The Supreme Court has held that while Rule 54(d) and § 1920(3) give the district court discretion to award witness fees, § 1821 limits the amount that can be awarded. See Crawford Fitting Co. v. J.T. Gibbons, Inc., 482 U.S. 437, 441 (1987); Henkel v. Chicago, S.P., 284 U.S. 444, 447 (1931). This court lacks discretion to award witness fees that exceed the per diem rate set forth in § 1821. See, e.g., In re Philadelphia Mortg. Trust, 930 F.2d 306 (3d Cir. 1991). Accordingly, the $1000 fee paid for Etheridge's deposition is not recoverable in full and will be excluded from the bill of costs. Prietz and ServPro are entitled to recover the statutory fee allowed by § 1821, i.e., $40 per day of Etheridge's testimony.
An exception is made for court-appointed experts; their compensation is not limited by § 1821. See 28 U.S.C. § 1920(6).
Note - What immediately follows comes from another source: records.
/-! ### GZK is exactly its two halves -/

/-- **Exactness of the split by analytic rank.** On globally minimal models, the GZK-cell
`r_an ≤ 1 → rank ≤ r_an` is EQUIVALENT to the conjunction of (GZK0) `r_an = 0 → rank = 0`
(Kolyvagin 1990; Kato 2004, Cor. 14.3) and (GZK1) `r_an = 1 → rank ≤ 1` (Gross–Zagier 1986 +
Kolyvagin 1990). Bookkeeping in `ℕ`; unconditional. [folklore] -/
theorem squeezeUB_gzk_iff_halves :
    (∀ (W : WeierstrassCurve ℚ) [W.IsElliptic] [W.IsGloballyMinimal],
        W.analyticRank ≤ 1 → W.mordellWeilRank ≤ W.analyticRank) ↔
      ((∀ (W : WeierstrassCurve ℚ) [W.IsElliptic] [W.IsGloballyMinimal],
          W.analyticRank = 0 → W.mordellWeilRank = 0) ∧
        ∀ (W : WeierstrassCurve ℚ) [W.IsElliptic] [W.IsGloballyMinimal],
          W.analyticRank = 1 → W.mordellWeilRank ≤ 1) := by
  constructor
  · intro h
    refine ⟨fun W _ _ h0 => ?_, fun W _ _ h1 => ?_⟩
    · have := h W (by omega)
      omega
    · have := h W (by omega)
      omega
  · rintro ⟨h0, h1⟩ W _ _ hle
    rcases Nat.le_one_iff_eq_zero_or_eq_one.mp hle with h | h
    · rw [h0 W h, h]
    · rw [h]
      exact h1 W h

/-- **GZK from its two halves stated for all elliptic `W/ℚ`** (the form in which theorems in
print are plugged: rank and analytic rank are model-independent): (GZK0) `r_an = 0 → rank = 0`
and (GZK1) `r_an = 1 → rank ≤ 1` give the GZK-cell. Unconditional implication. [folklore] -/
theorem squeezeUB_gzk_of_rankZero_of_rankOne :
    (∀ (W : WeierstrassCurve ℚ) [W.IsElliptic], W.analyticRank = 0 → W.mordellWeilRank = 0) →
      (∀ (W : WeierstrassCurve ℚ) [W.IsElliptic], W.analyticRank = 1 → W.mordellWeilRank ≤ 1) →
        ∀ (W : WeierstrassCurve ℚ) [W.IsElliptic] [W.IsGloballyMinimal],
          W.analyticRank ≤ 1 → W.mordellWeilRank ≤ W.analyticRank :=
  fun h0 h1 => squeezeUB_gzk_iff_halves.mpr ⟨fun W _ _ h => h0 W h, fun W _ _ h => h1 W h⟩
/-! ## §4 The window at `(R, M_Q)`: `εw := R²∕(18M_Q b + 3R + 1)`; the located END fully explicit -/

omit [NormOneClass 𝔸] [StarRing 𝔸] [CStarRing 𝔸] [StarModule ℂ 𝔸] [FiniteDimensional ℂ 𝔸] [MeasurableSpace 𝔸]
  [BorelSpace 𝔸] [MeasurableSpace (↥(qppBonds L c) → 𝔸)] [BorelSpace (↥(qppBonds L c) → 𝔸)] in
/-- **THE WINDOW NUMERICS AT `(R, M_Q)` ARE SATISFIABLE, EXPLICITLY**: for `R, M_Q > 0`, `b ≥ 0`, the radius
`εw := R²∕(18M_Q b + 3R + 1)` satisfies `9·(Mq R M_Q)·b·εw < 1` and `3εw ≤ R` (`Mq R M_Q = 2M_Q∕R²`; at `M_Q = 1` this is
S52 f1 `window_ok`). [folklore] -/
theorem window_ok_M {R b MQ : ℝ} (hR : 0 < R) (hb : 0 ≤ b) (hMQ : 0 < MQ) :
    9 * Mq R MQ * b * (R ^ 2 / (18 * MQ * b + 3 * R + 1)) < 1 ∧ 3 * (R ^ 2 / (18 * MQ * b + 3 * R + 1)) ≤ R := by
  have hD : 0 < 18 * MQ * b + 3 * R + 1 := by positivity
  have hR2 : 0 < R ^ 2 := by positivity
  constructor
  · unfold Mq
    rw [show 9 * (2 * MQ / R ^ 2) * b * (R ^ 2 / (18 * MQ * b + 3 * R + 1)) = 18 * MQ * b / (18 * MQ * b + 3 * R + 1) by
      field_simp; ring]
    rw [div_lt_one hD]
    linarith
  · rw [show 3 * (R ^ 2 / (18 * MQ * b + 3 * R + 1)) = R * (3 * R / (18 * MQ * b + 3 * R + 1)) by ring]
    have h1 : 3 * R / (18 * MQ * b + 3 * R + 1) ≤ 1 := by
      rw [div_le_one hD]; nlinarith
    calc R * (3 * R / (18 * MQ * b + 3 * R + 1)) ≤ R * 1 := mul_le_mul_of_nonneg_left h1 hR.le
      _ = R := mul_one R

/-- **NE7c-S100 — S91's LOCATED END AT `(R, M_Q)`, FULLY EXPLICIT: the located loop binder + unitarity + the certified
pair `(hR, hQa, hQM)` and NOTHING ELSE** — the window radius CHOSEN, `εw := R²∕(18M_Q b + 3R + 1)`,
`b = (Lᵈ∕L)∕(1 − (Lᵈ∕L)·24ε)` (`window_ok_M`), and the real splitting `Ψ` SUPPLIED (S91 `exists_splitting_gammaT_local`);
conclusion = §3's six clauses at that `εw`. [folklore] -/
theorem realForm_chartData_gammaT_local_explicit_at (hL : 0 < L) {V : ZdEdge d → 𝔸ˣ}
    (hVu : ∀ b, (V b : 𝔸) ∈ unitary 𝔸)
    (hV : ∀ b, ‖((V b : 𝔸ˣ) : 𝔸)‖ ≤ 1) (hV' : ∀ b, ‖(((V b)⁻¹ : 𝔸ˣ) : 𝔸)‖ ≤ 1) {ε : ℝ} (hε0 : 0 ≤ ε) (hε : ε ≤ 1 / 8)
    (hWc : ∀ x ∈ offAxis L c, ‖((loopW L (fun U : ZdEdge d → 𝔸ˣ => gammaT L U) V c x : 𝔸ˣ) : 𝔸) - 1‖ ≤ ε)
    (hbud : (L : ℝ) ^ d / L * (24 * ε) < 1) {R MQ : ℝ} (hR : 0 < R) (hMQ : 0 < MQ)
    (hQa : AnalyticOnNhd ℂ (QtΓ L V c) (ball 0 R))
    (hQM : ∀ B ∈ ball (0 : ↥(qppBonds L c) → 𝔸) R, ‖QtΓ L V c B‖ ≤ MQ) :
    ∃ (εw : ℝ) (Ψ : (LinearMap.ker ((TΓ L V c : realSub (κΓ 𝔸 L c) →L[ℝ] realSub (κ𝔸 𝔸)) :
        realSub (κΓ 𝔸 L c) →ₗ[ℝ] realSub (κ𝔸 𝔸)) × realSub (κ𝔸 𝔸)) ≃L[ℝ] realSub (κΓ 𝔸 L c))
      (Dt : (↥(qppBonds L c) → 𝔸) → 𝔸),
      εw = R ^ 2 / (18 * MQ * (((L : ℝ) ^ d / L) / (1 - (L : ℝ) ^ d / L * (24 * ε))) + 3 * R + 1) ∧
      (∀ y, (Ψ.symm y).2 = TΓ L V c y) ∧
      (∀ B : ↥(qppBonds L c) → 𝔸, ‖B‖ < εw →
        Dt B ∈ closedBall (0 : 𝔸) (4 * Mq R MQ * εw ^ 2) ∧
        nonlin (QtΓ L V c) (B - hopΓAt hL V hε0 hε c hWc hV hV' hbud (Dt B)) = Dt B ∧
        QtΓ L V c (B - hopΓAt hL V hε0 hε c hWc hV hV' hbud (Dt B)) = fderiv ℂ (QtΓ L V c) 0 B) ∧
      Measurable (fun B : realSub (κΓ 𝔸 L c) => B - hΓAt hL V hε0 hε c hWc hV hV' hbud (DtΓℝ L c Dt εw B)) ∧
      InjOn (fun B : realSub (κΓ 𝔸 L c) => B - hΓAt hL V hε0 hε c hWc hV hV' hbud (DtΓℝ L c Dt εw B)) (winΓ L c εw) ∧
      (∀ B ∈ winΓ L c εw, HasFDerivWithinAt
          (fun B : realSub (κΓ 𝔸 L c) => B - hΓAt hL V hε0 hε c hWc hV hV' hbud (DtΓℝ L c Dt εw B))
          (ContinuousLinearMap.id ℝ (realSub (κΓ 𝔸 L c)) - (hΓAt hL V hε0 hε c hWc hV hV' hbud).comp
            (reP (κ𝔸 𝔸) κ𝔸_invol ∘L (fderiv ℂ Dt (incl (κΓ 𝔸 L c) B)).restrictScalars ℝ ∘L incl (κΓ 𝔸 L c)))
          (winΓ L c εw) B) ∧
      ∀ B ∈ winΓ L c εw,
        TΓ L V c (B - hΓAt hL V hε0 hε c hWc hV hV' hbud (DtΓℝ L c Dt εw B)) +
          (fun y => reP (κ𝔸 𝔸) κ𝔸_invol (nonlin (QtΓ L V c) (incl (κΓ 𝔸 L c) y)))
            (B - hΓAt hL V hε0 hε c hWc hV hV' hbud (DtΓℝ L c Dt εw B)) = (Ψ.symm B).2 := by
  obtain ⟨hq, hRC⟩ := window_ok_M hR (hop_bound_nonneg hL hbud) hMQ
  obtain ⟨Ψ, hΨ⟩ := exists_splitting_gammaT_local (c := c) hL hVu hV hV' hε0 hε hWc hbud
  obtain ⟨Dt, h⟩ := realForm_chartData_gammaT_local_at hL hVu hV hV' hε0 hε hWc hbud hR hQa hQM hq hRC Ψ hΨ
  exact ⟨_, Ψ, Dt, rfl, hΨ, h⟩
/-- **The twisted symbol sum, reflected**: `∑_{a mod D} (a/D) {∞, -a/D}_φ = -∑_a (a/D) {∞, a/D}_φ`
for `D ≡ 3 (mod 4)` (`(-1/D) = -1`). [folklore] -/
theorem sum_jacobiSym_mul_modularSymbol_neg (hD3 : D % 4 = 3) (f : CuspForm (Gamma0 32) 2) :
    ∑ a : ZMod D, (jacobiSym (a.val : ℤ) D : ℂ) * modularSymbol f ((-(a.val : ℤ) : ℚ) / D) =
      -twistedSymbolSum f (jacobiChar D) := by
  have hD : Odd D := Nat.odd_iff.mpr (by omega)
  have hD0 : (D : ℤ) ≠ 0 := by exact_mod_cast NeZero.ne D
  rw [twistedSymbolSum, ← Finset.sum_neg_distrib]
  refine Fintype.sum_equiv (Equiv.neg (ZMod D)) _ _ fun a ↦ ?_
  simp only [Equiv.neg_apply]
  -- `χ(-a) = (-1/D)(a/D) = -(a/D)` and `{∞, (-a).val/D} = {∞, -a.val/D}`
  have hval : (((-a).val : ℕ) : ℤ) ≡ -((a.val : ℕ) : ℤ) [ZMOD D] := by
    rw [← ZMod.intCast_eq_intCast_iff]
    push_cast
    rw [ZMod.natCast_zmod_val, ZMod.natCast_zmod_val]
  have hchar : jacobiChar D (-a) = -(jacobiSym (a.val : ℤ) D : ℂ) := by
    rw [jacobiChar_apply, jacobiSym.mod_left' hval, jacobiSym.neg _ hD, ZMod.χ₄_nat_three_mod_four hD3]
    push_cast
    ring
  obtain ⟨n, hn⟩ := (Int.modEq_iff_dvd.mp hval.symm)
  have hsymb : modularSymbol f ((((-a).val : ℕ) : ℚ) / D) = modularSymbol f ((-(a.val : ℤ) : ℚ) / D) := by
    have : ((((-a).val : ℕ) : ℚ) / D) = ((-(a.val : ℤ) : ℚ) / D) + (n : ℚ) := by
      have hDQ : (D : ℚ) ≠ 0 := by exact_mod_cast NeZero.ne D
      field_simp
      have : (((-a).val : ℕ) : ℤ) = -((a.val : ℕ) : ℤ) + D * n := by linear_combination hn
      exact_mod_cast this
    rw [this, modularSymbol_add_intCast_holds f]
  rw [hchar, hsymb]
  push_cast
  ring

/-- **The diagonal coefficient of the normalized Kohnen-type lift** (`D ≡ 3 (mod 4)` square-free,
`φ` any weight-`2` cusp form on `Γ₀(32)`):
`a_{G_D}(D) = (πi)⁻¹ ∑_{a mod D} (a/D) {∞, a/D}_φ`. [cite: Shintani1975, §3] [cite: Tunnell1983Congruent, p. 329] -/
theorem qCoeffs_kohnenFamily_diag (hsq : Squarefree D) (hD3 : D % 4 = 3) (f : CuspForm (Gamma0 32) 2) :
    qCoeffs (kohnenFamily D f) D = twistedSymbolSum f (jacobiChar D) / (Real.pi * I) := by
  have hD : Odd D := Nat.odd_iff.mpr (by omega)
  rw [qCoeffs_kohnenFamily D hsq hD f D, tsum_fiber_eq_tsum_ite]
  rw [show (fun ω : orbitRel.Quotient (Gamma0Plus 32) (Fin 3 → ℤ) ↦
      (if kohnenExp D ω = D then (kohnenWt D ω.out : ℂ) * orbDatum f ω else 0)) = diagSummand D f from rfl]
  rw [← (classMap_injective D hD).tsum_eq (support_diagSummand_subset D hsq hD f), tsum_fintype]
  simp_rw [diagSummand_classMap D hsq hD3 f]
  rw [Fintype.sum_prod_type]
  simp only [Fintype.sum_bool]
  have hpi : (Real.pi : ℂ) ≠ 0 := by exact_mod_cast Real.pi_ne_zero
  have hπI : (Real.pi : ℂ) * I ≠ 0 := mul_ne_zero hpi Complex.I_ne_zero
  rw [show ∑ a : ZMod D, (-(jacobiSym (a.val : ℤ) D : ℂ) * modularSymbol f ((-(a.val : ℤ) : ℚ) / D) /
        (2 * Real.pi * I) +
      -(jacobiSym (a.val : ℤ) D : ℂ) * modularSymbol f ((-(a.val : ℤ) : ℚ) / D) / (2 * Real.pi * I)) =
      -(∑ a : ZMod D, (jacobiSym (a.val : ℤ) D : ℂ) * modularSymbol f ((-(a.val : ℤ) : ℚ) / D)) /
        (Real.pi * I) by
    rw [eq_div_iff hπI, Finset.sum_mul, ← Finset.sum_neg_distrib]
    refine Finset.sum_congr rfl fun a _ ↦ ?_
    field_simp
    ring]
  rw [sum_jacobiSym_mul_modularSymbol_neg D hD3 f, neg_neg]
import Summits.ValiantsHypothesis.ValiantsHypothesis.Theorems.KPlusLogSqLawTropicalGradedWalkDomXOneGlue3
import Summits.ValiantsHypothesis.ValiantsHypothesis.Theorems.KPlusLogSqLawTropicalGradedWalkDomXOne7
import Summits.ValiantsHypothesis.ValiantsHypothesis.Theorems.KPlusLogSqLawTropicalGradedWalkDomXOne8
import Summits.ValiantsHypothesis.ValiantsHypothesis.Theorems.KPlusLogSqLawTropicalGradedWalkDomXOne9

/-!
# Dominance glue for the `u = 1` excursion, part D: the wrap columns and the dominance theorem `isDominant_X1`

GRW-lite `K = 4` graded-walk family (census side of the tropical root law, all `m`):
dominance glue for the EXCURSION state `(w, 1, 1)`, `2 ≤ w ≤ m − 1` (potential `UX1` of `…PotX`); this part dispatches the rivals
of the WRAP columns `b ≥ w` (intended row `b − w`, class `0`) to the generated families of `…DomXOne7` – `…DomXOne9` and assembles
`isDominant_X1` via `isDominant_of_scaledPotential` (scale `1`).

Honest framing: census-side (lower-bound) construction; nothing here bears on `TropicalB` inside its window or on VP ≠ VNP.
-/

set_option linter.dupNamespace false
set_option autoImplicit false

namespace Summit.ValiantsHypothesis.ValiantsHypothesis.Theorems.LacunarySymmetroidMatrixDescartes.TropicalCensus

namespace GradedWalk

open Summit.ValiantsHypothesis.ValiantsHypothesis.Theorems.MatrixDescartes.Negative

variable (n : ℕ)

/-! ### slack, wrap columns `b ≥ w` -/

set_option maxHeartbeats 400000 in
/-- slack of the type-X certificate for `u = 1`: wrap columns, rival rows above the diagonal. -/
theorem slackX1_wc_up (w : ℕ) (hw2 : 2 ≤ w) (hwn : w ≤ n) (a b : Fin (n + 1)) (l : Fin 4)
    (hp : ee n a b l ≠ 0) (hne : perm n w 1 1 b ≠ a ∨ lam n w 1 1 b ≠ l) (hwb : w ≤ (b : ℕ)) (hab : (a : ℕ) < (b : ℕ)) :
    1 * (thX n w 1 * (dd n l : ℤ) - vv n a b l) <
      UX1 n w a + ((thX n w 1 * (dd n (lam n w 1 1 b) : ℤ) - vv n (perm n w 1 1 b) b (lam n w 1 1 b)) - UX1 n w (perm n w 1 1 b)) := by
  have huw : 1 < w := by omega
  have hbn : (b : ℕ) ≤ n := by omega
  have hr : ((perm n w 1 1 b : Fin (n + 1)) : ℕ) = (b : ℕ) - w := sigmaX_wrap n huw le_rfl hwn b hwb
  rw [lam_X1 n huw, if_pos hwb] at hne ⊢
  have hT0 : thX n w 1 * (dd n 0 : ℤ) - vv n (perm n w 1 1 b) b 0 = ((0 : ℤ) - 4 * mZ n * gG n ^ 2 * (((w) : ℕ) : ℤ) ^ 2) :=
    X1up0_of n (show ((perm n w 1 1 b : Fin (n + 1)) : ℕ) < (b : ℕ) by rw [hr]; omega) w (by rw [hr]; omega)
  have hUr : UX1 n w ((perm n w 1 1 b : Fin (n + 1)) : ℕ) = gG n * thX n w 1 * ((((b : ℕ) - w) : ℕ) : ℤ) := by
    rw [UX1_pre n (show ((perm n w 1 1 b : Fin (n + 1)) : ℕ) ≤ n - w by rw [hr]; omega), hr]
  have hl : l = 0 ∨ l = 1 := by
    rcases (show l = 0 ∨ l = 1 ∨ l = 2 ∨ l = 3 by fin_cases l <;> simp) with rfl | rfl | rfl | rfl
    · exact Or.inl rfl
    · exact Or.inr rfl
    · exact absurd (ee_upper_ge_two n hab 2 (by decide)) hp
    · exact absurd (ee_upper_ge_two n hab 3 (by decide)) hp
  obtain ⟨E0, hE0⟩ : ∃ E0, (a : ℕ) + E0 = (b : ℕ) := ⟨(b : ℕ) - (a : ℕ), by omega⟩
  have hX0 := X1up0_of n (w := w) hab E0 hE0
  have hX1 := X1up1_of n (w := w) hab E0 hE0
  rcases Nat.lt_or_ge (a : ℕ) (n + 1 - w) with hpre | hblk
  · -- pre-block rows: `UX1 a = g θ a`
    have hY : UX1 n w a - UX1 n w ((perm n w 1 1 b : Fin (n + 1)) : ℕ) =
        (gG n * thX n w 1 * ((((b : ℕ) - E0) : ℕ) : ℤ) - gG n * thX n w 1 * ((((b : ℕ) - w) : ℕ) : ℤ)) := by
      rw [hUr, UX1_pre n (show (a : ℕ) ≤ n - w by omega), show (a : ℕ) = (b : ℕ) - E0 by omega]
    rcases Nat.lt_trichotomy (a : ℕ) ((b : ℕ) - w) with hlt | heq | hgt
    · rcases hl with rfl | rfl
      · exact slack_of (X1_wc_w0_up n w b E0 hw2 (by omega) (by omega) hbn) hX0 hT0 hY
      · exact slack_of (X1_wc_cn_up n w b E0 hw2 (by omega) (by omega) hbn) hX1 hT0 hY
    · -- the intended position: only class 1 is a rival
      have hrot : perm n w 1 1 b = a := Fin.ext (by rw [hr]; omega)
      rcases hl with rfl | rfl
      · exact absurd rfl (hne.resolve_left (fun h => h hrot))
      · have hE0w : E0 = w := by omega
        rw [hE0w] at hX1
        have hY0 : UX1 n w a - UX1 n w ((perm n w 1 1 b : Fin (n + 1)) : ℕ) = 0 := by rw [hrot]; ring
        exact slack_of0 (X1_wc_cn_at n w b hw2 hwb hbn) hX1 hT0 hY0
    · rcases hl with rfl | rfl
      · exact slack_of (X1_wc_w0_dnP n w b E0 (by omega) (by omega) hwb (by omega)) hX0 hT0 hY
      · exact slack_of (X1_wc_cn_dnP n w b E0 (by omega) (by omega) hwb (by omega)) hX1 hT0 hY
  · -- block rows `a = (m − w) + j`
    obtain ⟨j, hj⟩ : ∃ j, (a : ℕ) = (n + 1 - w) + j := ⟨(a : ℕ) - (n + 1 - w), by omega⟩
    have hE01 : 1 ≤ E0 := by omega
    rcases Nat.lt_or_ge j 3 with hj3 | hj3
    · rcases Nat.lt_or_ge j 1 with hj1 | hj1
      · have hbE : (b : ℕ) = (n + 1 - w) + E0 := by omega
        have hY : UX1 n w a - UX1 n w ((perm n w 1 1 b : Fin (n + 1)) : ℕ) =
            ((gG n * thX n w 1 * (((n + 1 - w + (0)) : ℕ) : ℤ) + SX1R1 n w) - gG n * thX n w 1 * ((((n + 1 - w) + E0 - w) : ℕ) : ℤ)) := by
          rw [hUr, UX1_R1 n hwn (by omega), hbE]
        rw [hbE] at hX1
        rcases hl with rfl | rfl
        · exact slack_of (X1_wc_w0_R1 n w E0 (n + 1 - w) hE01 (by omega) (by omega) (by omega)) hX0 hT0 hY
        · exact slack_of (X1_wc_cn_R1 n w E0 (n + 1 - w) hE01 (by omega) (by omega) (by omega)) hX1 hT0 hY
      · rcases Nat.lt_or_ge j 2 with hj2 | hj2
        · have hbE : (b : ℕ) = (n + 1 - w) + 1 + E0 := by omega
          have hY : UX1 n w a - UX1 n w ((perm n w 1 1 b : Fin (n + 1)) : ℕ) =
              ((gG n * thX n w 1 * (((n + 1 - w + (1)) : ℕ) : ℤ) + SX1R2 n w) - gG n * thX n w 1 * ((((n + 1 - w) + 1 + E0 - w) : ℕ) : ℤ)) := by
            rw [hUr, UX1_R2 n hwn (by omega), hbE]
          rw [hbE] at hX1
          rcases hl with rfl | rfl
          · exact slack_of (X1_wc_w0_R2 n w E0 (n + 1 - w) hE01 (by omega) (by omega) (by omega)) hX0 hT0 hY
          · exact slack_of (X1_wc_cn_R2 n w E0 (n + 1 - w) hE01 (by omega) (by omega) (by omega)) hX1 hT0 hY
        · have hbE : (b : ℕ) = (n + 1 - w) + 2 + E0 := by omega
          have hY : UX1 n w a - UX1 n w ((perm n w 1 1 b : Fin (n + 1)) : ℕ) =
              ((gG n * thX n w 1 * (((n + 1 - w + (2)) : ℕ) : ℤ) + SX1P n) - gG n * thX n w 1 * ((((n + 1 - w) + 2 + E0 - w) : ℕ) : ℤ)) := by
            rw [hUr, UX1_RP n hwn (by omega), hbE]
          rw [hbE] at hX1
          rcases hl with rfl | rfl
          · exact slack_of (X1_wc_w0_RP n w E0 (n + 1 - w) hE01 (by omega) (by omega) (by omega)) hX0 hT0 hY
          · exact slack_of (X1_wc_cn_RP n w E0 (n + 1 - w) hE01 (by omega) (by omega) (by omega)) hX1 hT0 hY
    · have hbE : (b : ℕ) = (n + 1 - w) + j + E0 := by omega
      have hY : UX1 n w a - UX1 n w ((perm n w 1 1 b : Fin (n + 1)) : ℕ) =
          ((gG n * thX n w 1 * (((n + 1 - w + (j)) : ℕ) : ℤ) + SX1L n w (j)) - gG n * thX n w 1 * ((((n + 1 - w) + j + E0 - w) : ℕ) : ℤ)) := by
        rw [hUr, UX1_RL n j hwn hj3 hj, hbE]
      rw [hbE] at hX1
      rcases hl with rfl | rfl
      · exact slack_of (X1_wc_w0_RL n w E0 j (n + 1 - w) hE01 hj3 (by omega) (by omega) (by omega)) hX0 hT0 hY
      · exact slack_of (X1_wc_cn_RL n w E0 j (n + 1 - w) hE01 hj3 (by omega) (by omega) (by omega)) hX1 hT0 hY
In keeping with the requirements of § 1920 and § 1821, a witness cannot be reimbursed for lost wages or lost business profits due to absence from work. See, e.g., Andresen v. Clear Ridge Aviation, Inc., 9 F.R.D. 50, 52 (D. Neb. 1949); Lawyer v. 84 Lumber Company and 84 Associates, Inc., 1998 WL 111703 (N.D. Ill. 1998); Pan American Grain Mfg. Co. v. Puerto Rico Ports Auth., 193 F.R.D. 26, 35 (D. Puerto Rico 2000). Therefore, the entry on the bill of costs for $150 paid to Eugene Butterfield for "wages" will also be excluded from the final calculation of taxable costs.
The final, approved sum of costs will reflect the following calculation: $15,050.51 plus the witness fee allowed by § 1821 for the deposition testimony of Etheridge.
$16,200.51-$1,150 +($40 *days of testimony by Etheridge).
ORDER
For the reasons stated in the foregoing memorandum, it is hereby ORDERED that:(1) Judgment in the amount of $412,889.45 is entered against Selective Way Insurance Company in favor of Mary Prietz and ServPro of King of Prussia;
(2) Post-judgment interest in the amount of $46.20 is awarded in favor of Mary Prietz and ServPro King of Prussia for each day subsequent to the entry of judgment until the judgment is paid;
(3) Mary Prietz and ServPro King of Prussia are awarded costs to be calculated as follows: $15,050.51 plus the witness fee allowed by § 1821 (i.e., $40 per day) for the deposition testimony of Walt Etheridge.